CAPÍTULO 2
BEVIN dormía profundamente cuando el coche
se detuvo. De repente sintió una corriente de aire frío y abrió los
ojos. El hombre, el desconocido que la había auxiliado, no se
encontraba en el asiento del conductor; en ese momento se dio
cuenta de que se dirigía hacia su puerta y, abriéndola, se
inclinaba otra vez hacia ella para poder quitarle el cinturón de
seguridad.
Bevin volvió la cabeza para toser, y volvió
a disculparse.
—¿Puedes salir del coche? —preguntó él,
ignorando su disculpa.
—Sí —respondió y trató de incorporarse, al
tiempo que intentaba controlar un ataque de tos que parecía no
ceder—. ¡Gracias! —añadió al ver que un par de manos fuertes la
ayudaban a salir del coche.
Al sentir el aire frío, Bevin empezó a toser
de nuevo.
—¡Vamos! —dijo él con decisión—,
¡entremos!
La chica no tuvo más remedio que obedecer.
Aun cuando no podía hablar porque la tos no se lo permitía, podía
ver. Se dirigieron a la entrada de un lujoso edificio de
apartamentos. Él la llevaba cogida del brazo para ayudarla,
mientras se dirigían hacia los ascensores.

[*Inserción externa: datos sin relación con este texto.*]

import Literature.AnabelianGeometry.SemiGraphs.GraphOfAnabelioids
import Literature.AnabelianGeometry.SemiGraphs.SemiGraphCuspOmission
import Literature.AnabelianGeometry.Anabelioids.AutOfEquivalence

/-!
# Omitting cuspidal (open) edges changes neither `B(𝒢)` nor `Π_𝒢` ([SemiAnbd] §1 p. 13, §2 pp. 22–24; [IUTchI] §2 p. 44)

Mochizuki, *Semi-graphs of anabelioids*, Publ. RIMS **42** (2006) 221–322 [cite: MochizukiSemiAnbd2006,
Def. 2.1 pp.22-24]: for a semi-graph of anabelioids `𝒢` the anabelioid `B(𝒢)` consists of systems
`{S_v, φ_e}` — in the tree's descent-datum form (`GraphOfAnabelioids.lean`, rendering note 2) objects
`S_v ∈ 𝒢_v`, `T_e ∈ 𝒢_e` and gluing isomorphisms `ψ_b : b^* S_v ⥲ T_e` for every branch `b ∈ e`
ABUTTING to a vertex `v`.  An open edge `e` with exactly one abutting branch `b ⊸ v` (a "cuspidal
edge") therefore carries no information: `(T_e, ψ_b)` is determined by `S_v` up to unique isomorphism.
This is the observation behind Mochizuki, *Inter-universal Teichmüller theory I*, §2, author's
manuscript (May 2020) p. 44 [cite: Mochizuki2012, IUTchI §2 p.44]: "the restriction of `ℋ` to the
maximal subgraph [cf. the discussion at the beginning of [SemiAnbd], §1] … up to the possible omission
of some of the cuspidal edges … since the omission of cuspidal edges clearly does not affect either the
tempered or pro-`Σ̂` fundamental groups …" (the *maximal subgraph* is "the sub-semi-graph of `G`
obtained by omitting all of the open edges", [SemiAnbd] §1 p. 13, `SemiGraph.maximalSubgraph`).

This file (abc-iut cell, layer L3, row W4-30 "cusp-omission merge lemma"; ADDITIVE — no frozen file is
touched; PROOF-ONLY — theorems, the lifting/extension constructions live inside the proofs) proves the
PROFINITE half of that sentence in the tree's `B(𝒢)` presentation of [SemiAnbd] §2:

* (`SemiGraphCuspOmission.lean`) `SemiGraph.Subgraph.IsCuspOmission H`: the sub-semi-graph `H ⊆ 𝔾`
  keeps every vertex, and every omitted edge has exactly ONE abutting branch (the sharp hypothesis:
  omitting a closed edge loses a gluing constraint, omitting an isolated edge loses a free factor
  `𝒢_e` of `B(𝒢)`); the maximal subgraph of a connected semi-graph with a vertex is such an `H`, and
  is again connected;
* `SemiGraphOfAnabelioids.isEquivalence_restrictFunctor`: for such `H` the restriction functor
  `B(𝒢) ⥤ B(𝒢_H)` (`restrictFunctor`, [SemiAnbd] p. 24) is an equivalence of categories;
* `piHToPi_bijective`, `exists_continuousMulEquiv_piHToPi`: hence `Π_{𝒢_H} → Π_𝒢` ([SemiAnbd] p. 24)
  is an isomorphism of profinite groups ("`Π̂` unchanged"), compatibly with the vertex groups
  (`range_piVToPi_eq_map`), so that commensurable terminality of `Π_v` may be checked after cusp
  omission (`isCommensurablyTerminal_range_piVToPi_iff`) — the form in which [SemiAnbd] Cor. 2.7 (i)
  (`corollary_2_7_i`, which binds `IsGraphOfAnabelioids`) applies to a semi-graph of anabelioids
  WITH cusps: apply it to `𝒢_H` and transport;
* `isGraphOfAnabelioids_restrict_maximalSubgraph`, `isConnected_restrict_maximalSubgraph`: after
  omitting all open edges one has a connected GRAPH of anabelioids; `restrict_V` / `restrict_E`: the
  constituent anabelioids are unchanged.

Not here: the tempered half (`B^temp(𝒢)`, `Π^tp_𝒢`), which lives in the separate presentation
`ProfiniteSemiGraph` / `CovObj` of `TemperedCoverings.lean`.
-/

namespace Literature.AnabelianGeometry.SemiGraphs

open CategoryTheory Literature.AnabelianGeometry.Anabelioids
open scoped Pointwise

universe w v₁ u₁ u

/-! ### `B(𝒢) ⥤ B(𝒢_H)` is an equivalence for a cusp omission `H` ([SemiAnbd] §2 pp. 22–24) -/

namespace SemiGraphOfAnabelioids

variable {𝒢 : SemiGraphOfAnabelioids.{v₁, u₁, u}} {H : 𝒢.graph.Subgraph}

/-- The constituent anabelioid of `𝒢_H` at a vertex is that of `𝒢` ([SemiAnbd] p. 24,
"`(𝒢_ℍ)_c := 𝒢_c`"). [cite: MochizukiSemiAnbd2006, Def. 2.1 p.24] -/
theorem restrict_V (H : 𝒢.graph.Subgraph) (v : H.toSemiGraph.Vertex) :
    (𝒢.restrict H).V v = 𝒢.V v.1 := rfl

/-- The constituent anabelioid of `𝒢_H` at an edge is that of `𝒢` ([SemiAnbd] p. 24).
[cite: MochizukiSemiAnbd2006, Def. 2.1 p.24] -/
theorem restrict_E (H : 𝒢.graph.Subgraph) (e : H.toSemiGraph.Edge) :
    (𝒢.restrict H).E e = 𝒢.E e.1 := rfl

La tos cedió y Bevin
preguntó:
—¿Dónde estamos?
—En mi apartamento —respondió él
lacónicamente, oprimiendo el botón indicado para llamar al
ascensor.
—¿Estamos en Dereham? —preguntó Bevin.
—En el norte de Dereham —confirmó él.
“El lujoso barrio de Dereham”, pensó Bevin,
una zona de la ciudad con la que ella no estaba muy
familiarizada.
—¿Se encuentra tu mujer en casa? —preguntó
ella sintiéndose mal de nuevo; necesitaba descansar, pero trató de
fingir que se sentía bien.
En realidad, ella no sabía cómo debía tratar
a un hombre; su experiencia con los hombres se limitaba a su padre
y a Oliver Taylor. De repente, se dio cuenta de que él la estaba
mirando. Sus ojos grises eran cálidos y comprensivos.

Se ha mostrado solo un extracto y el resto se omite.